Graduating Veterans Stole Ceremony (l–r): MTSU President Sidney A. McPhee, Corbitt Huseth, Provost Mark Byrnes, and LTG(R) Keith M. Huber photo by Andy Heidt
After returning home in October 2014, Huseth and his wife, Brieanna, moved to Murfreesboro, where he earned a B.S. in Exercise Science from MTSU’s College of Behavioral and Health Sciences in 2017. Because he was taking graduate-level classes at the same time, Huseth then completed his M.S. in Exercise Science eight months later. He now has finished the coursework required for a Ph.D. in Human Performance at MTSU and is working on a dissertation. If that wasn’t enough to keep life moving at a blazing speed, the couple also had two children—Holli, 4, and Pate, 2½—during that same span.

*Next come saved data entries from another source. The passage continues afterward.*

/-!
# `Balaban1983to89.B15Claim189ChiOmega4Pin` — YM-DAG node N12 · [Balaban1989LargeFieldI] CMP **122** (1989) 175–202, (1.2) p. 178 ∕ (1.76) p. 194 ∕ (1.89) p. 198 with
# [Balaban1988Convergent] (2.17) p. 257: THE CUBE FAMILY OF THE FACTOR `χ_k(Ω_k^{∼4})` OF THE (1.89) SITUATION PINNED — the `LM₂R_k`-cubes of record CONTAINED in `Ω_k^{∼4}` —
# the factor UNFOLDED to [III] (2.17)'s small-field conditions about objects of record, and its JUNCTION with def-R's `χ_k(T_η)` of record

statement-level bookkeeping over published theorems with citation tags; kernel-checked compositions of tree theorems; nothing here is a claim about the Yang–Mills
mass gap.

CITATION HEADER (lean-in-tree rule).  Sources, verbatim: [Balaban1988Convergent] («[III]») (2.17) p. 257: *"χ_k(Ω_k) = Π_{□⊂Ω_k} χ({sup_{p⊂□^∼}|U_{k,□}(V_k, ∂p) − 1| < ε_kη²}),
(2.17) where the cubes □ belong to the partition of the lattice T_η into cubes of the size LM₂R_k"*; [Balaban1989LargeFieldI] («[IV]») (1.2) p. 178: *"𝐓_k(Z)exp A_k = χ_k(Ω_k^{∼4})
Π_{j=k−1}^{h} 𝐓^{(j)}(Z_{j+1})χ_h(Ω∖Ω^∼_{h+1})𝐓_h(Z_h)exp A_k, (1.2) where h = k − N, and we have written explicitly the first and the last characteristic functions in the product of the
last N one-step operations"*; (1.76) p. 194: *"χ_k(Ω_k^{∼4})χ_{k,Λ}∫dV_h↾_{Z_h}χ_h(Ω_h∩Z_h)𝐓_h(Z_h)∫dV″↾_{𝔹″_k∩(Λ∩Z^c_h)}χ″_k exp A″_k"*; (1.89) p. 198: *"χ_k(Ω_k^{∼4})χ_{k,Λ}χ_{h,1/2}((Ω″^∼_{h+1})ᶜ∩Ω_h)
χ′χ_h(Ω_h∩Z_h)χ″_k = χ_k(Ω_k^{∼4})χ_{k,Λ}χ_{h,1/2}((Ω″^∼_{h+1})ᶜ∩Ω_h)χ′"*; p. 179: *"the domains Ω_j^{∼n} are unions of L^{−(k−j)}MR_j-cubes of the lattice T_η"*; p. 178: *"The cubes □
in (1.3) are the LM₂R_j-cubes … or the L^{−(k−j)}LM₂R_j-cubes of the lattice T_η"*.  Seat `pub-ymgap-dag-n12-e` (YM-PLAN Track A, HUMAN RULING D-0062; director-ym R134 row N12 s3),
generation 7, module 18.  BY NAME and UNCHANGED: r11's `B14.Eq216Concrete.chi217 ∕ chi217_eq_one_iff ∕ ukBox` ((2.16)–(2.17) with body), def-R's `Node00.chiOfRecord ∕ cubeSide ∕
cubeIndices ∕ cubeEnl ∕ plaqInside ∕ bgOfRecord ∕ epsOfRecord` (`SmallFieldChiOfRecord`), `PlaqSmallOn` (`Setup`), p29's `B15Claim189Assembly.Setting189` (the letter `chiΩ4`), module 4's
`Node00.Sit189`, module 11's `omegaOfChain ∕ Sit189.pinTerm`, module 14's `D189OfHist ∕ sitOfHist`, module 16's `enlD ∕ Sit189.pinLambda ∕ claim189_sitOfHist_Λ_of_flow ∕
claim189_sitOfHist₁₃_Λ_of_inInterval`, module 17's `Sit189.pinSides ∕ pinOmegaPP ∕ pinSides_sh_pos`, modules 13∕15 (`pinZpp`, `pinDistAt`, `pinCubes`).

WHY THIS FILE.  p29's assembly keeps the first factor `χ_k(Ω_k^{∼4})` of the remaining product of (1.89) as an ABSTRACT letter `chiΩ4 : C → Prop` (*«they act only through the leaves»*:
the (1.80) ∕ (1.75) inputs consume its small-field conditions near `Ω_k`).  Module 4 read it at r11's print's-instance `chi217 … XΩ4 … = 1` over a RESIDUAL index family `σ.XΩ4`, and
module 17 pinned the cube side `sk` to def-R's `LM₂R_k`-side `cubeSide L M₂ R_k k` — so its cube GEOMETRY is def-R's `χ_k`-of-record geometry (`plaqT4_enl44_pinSides`).  What was
left: WHICH cubes.  [III] (2.17) reads `χ_k(X)` as the product over the partition cubes `□ ⊂ X`; (1.2)∕(1.76)∕(1.89) take `X = Ω_k^{∼4}` — four layers of `𝐃_k`-cubes around `Ω_k`
(p. 179), module 16's `enlD 4 k Ω_k`.  THIS FILE pins `XΩ4 :=` the `sk`-cubes of def-R's partition CONTAINED in `Ω_{k′}^{∼4}` and certifies: (a) at the fully pinned stack the factor
`χ_k(Ω_k^{∼4})` of the (1.89) letters UNFOLDS to [III] (2.17)'s conditions *«sup_{p⊂□^∼}|U_{k,□}(V_k, ∂p) − 1| < ε_kη²»* for every `LM₂R_k`-cube of record inside `Ω^{∼4}_{k′}`, at r11's
(2.16) `ukBox` over def-R's solution map of record — the SMALL-FIELD INPUT NEAR `Ω_k` of the future (1.80)∕(1.75) providers, now about objects of record only; (b) THE JUNCTION with
def-R's `χ_k(T_η)` of record (`chiOfRecord`, the 𝐓-step factor carried by NODE 00's densities and [B16] (0.1)): `χ_k(T_η) = 1 ⟹ χ_k(Ω_k^{∼4}) = 1` (a sub-product of a product of
`0∕1` factors) — so the (1.89) antecedent's first factor is IMPLIED by the record's own small-field factor at the same configuration.

* §1 THE PIN **`Node00.Sit189.pinXΩ4 σ s enl`** (`XΩ4 := {a ∈ cubeIndices sk | □_a ⊆ enl 4 k′ Ω_{k′}}`) + faces (`mem_pinXΩ4_iff`, `pinXΩ4_kept`, `pinXΩ4_comm`); ORDER: after module 17's
  `pinSides` (reads `sk`), before module 14's `D189OfHist` (reads `XΩ4`); independent of the `Ω″` ∕ `Λ` ∕ `Z″` ∕ distance ∕ cube pins.
* §2 AT THE FULLY PINNED STACK `pinSides → pinXΩ4 → pinOmegaPP → pinLambda → pinDistAt → pinZpp → pinCubes → sitOfHist`: `XΩ4_sk_stack` (`rfl`), ★ `chiΩ4_stack_iff` ((a) above),
  ★ `chiΩ4_stack_of_chiOfRecord_eq_one` ((b) above), `chiΩ4_stack_iff_chiOfRecord_of_univ` (if `Ω^{∼4}_{k′}` exhausts the torus the two factors COINCIDE).
* §3 THE (1.89) DISPLAY AT THE χ-, Ω″-, SIDE-PINNED STACK: ★★★ `claim189_sitOfHist_ΛΩχ_of_flow` and `claim189_sitOfHist₁₃_ΛΩχ_of_inInterval` — module 16's theorems VERBATIM at
  `σ := ((σ.pinSides ν g (k′−N) k′).pinXΩ4 s enlD).pinOmegaPP s N enlD`.  RESIDUAL letters of the situation after this file: the component union `Z` (term), module 13's interpolated
  `Z″_j`, the `χ_h(Ω_h∩Z_h)` family `XH` (inert for `B15Leaf`, whose `dropped := χ″_k` only), the numbers `β, L₀, δ, B₃, B₅, O(1)`, the deviation letters `devV″, dev97`, the exponent `p₁`.

LOCATED (nothing asserted): (i) *«□ ⊂ Ω_k»* of (2.17) is read as CONTAINMENT of the partition cube `cubeEnl sk a 0` in the region (r11's reading in `chi217`'s docstring; for a region
that is a union of partition cubes — print's standing convention — «contained» and «meeting» agree); (ii) the `LM₂R_k`-cubes (side `L^{k+1}M₂R_k`) and the `𝐃_k`-cubes of `Ω_k^{∼4}`
(side `L^kMR_k`) are different partitions; their nesting (`LM₂ ∣ M` or conversely) is node00-def's numeric admissibility ([DAGN11A-G2-READING-1-CUBESIDE]) and is NOT used here;
(iii) `χ_k(Ω_k^{∼4})` enters the (1.89) assembly only as a hypothesis inside `new189` — this file changes no obligation of the display, it fixes what the hypothesis SAYS.

HONEST FRAMING.  Count-neutral: one data transformer + finite set ∕ product algebra; NO estimate of Bałaban's asserted; N12 NOT discharged; one finite four-torus programme at fixed
`ε`, Bałaban AS PRINTED with locators; nothing continuum ∕ ℝ⁴ ∕ OS ∕ mass gap ∕ Clay.  No `sorry`, no `axiom`, no `instance`, no `notation`.
-/

noncomputable section

open scoped BigOperators

namespace Literature.MathematicalPhysics.QuantumFieldTheory.Balaban1983to89

namespace B15Claim189ChiOmega4Pin

open DagBinding T4Continuum Node00
open B14DomainGeom (Pt)
open B8Eq17ClassAkV1 (plaqsOf)
open B14.Eq216Concrete (chi217 chi217_eq_one_iff ukBox)
open B15Claim189PrintedConditions (omegaOfChain)
open B15Claim189LambdaPin (enlD)
open B15Claim189OmegaPPPin (pinSides_sh_pos)

/-! ## §1. THE PIN: `XΩ4 :=` the `LM₂R_k`-cubes of record contained in `Ω_{k′}^{∼4}` -/

section Pin

variable {F : T4Family} {N : ℕ} [NeZero N]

While Huseth was working on his bachelor’s degree, a friend who was wrapping up his Ph.D. at the time “said I would need to start jumping onto as many undergraduate research projects as I could,” Huseth said. “I started interning at the underwater treadmill lab just for the experience, but I’ve stayed there the entirety of my time at MTSU.” MTSU’s underwater treadmill lab, under the direction of Associate Professor Sandra L. Stevens, studies people with spinal cord injuries as they work to regain mobility. “People who work in that lab just love it,” Huseth said. “Watching a person walk for the first time in 30 years over ground is a pretty big thing, and you get addicted to their success. That’s how it progressed for me.” The participants include military veterans, which surely is another enticement given that his grandfather and great uncle also both served in the armed forces. “My grandfather was a Marine, and my great-uncle was a full-bird colonel in the Army who served in Korea and Vietnam,” Huseth said. “Both were infantrymen.” One of the study participants, a Vietnam veteran whom Huseth worked with early in his tenure at the underwater treadmill lab, helped him realize his desire to work with veterans. “He had been shot once and hit by a booby trap once and had a spinal injury. Dr. Stevens put me with him three to four times per week,” Huseth said. “At the beginning of my Ph.D. work, he committed suicide. The biggest hurdle for him was not his spinal cord injury, it was his mental health. It was his combat-related PTSD [post-traumatic stress disorder]. That’s when I learned I wanted to work with veterans.” Huseth is currently working full time as a veteran service representative in the Nashville regional office of the Department of Veterans Affairs. “That’s a good place for me to start,” Huseth said. “I will then switch over to something with a research component that would allow me also to work with veterans with PTSD.” Indeed, it appears events in Huseth’s life continue to move along quickly since returning stateside and enrolling at MTSU, and his journey to make a difference as a veteran working with veterans is only just beginning.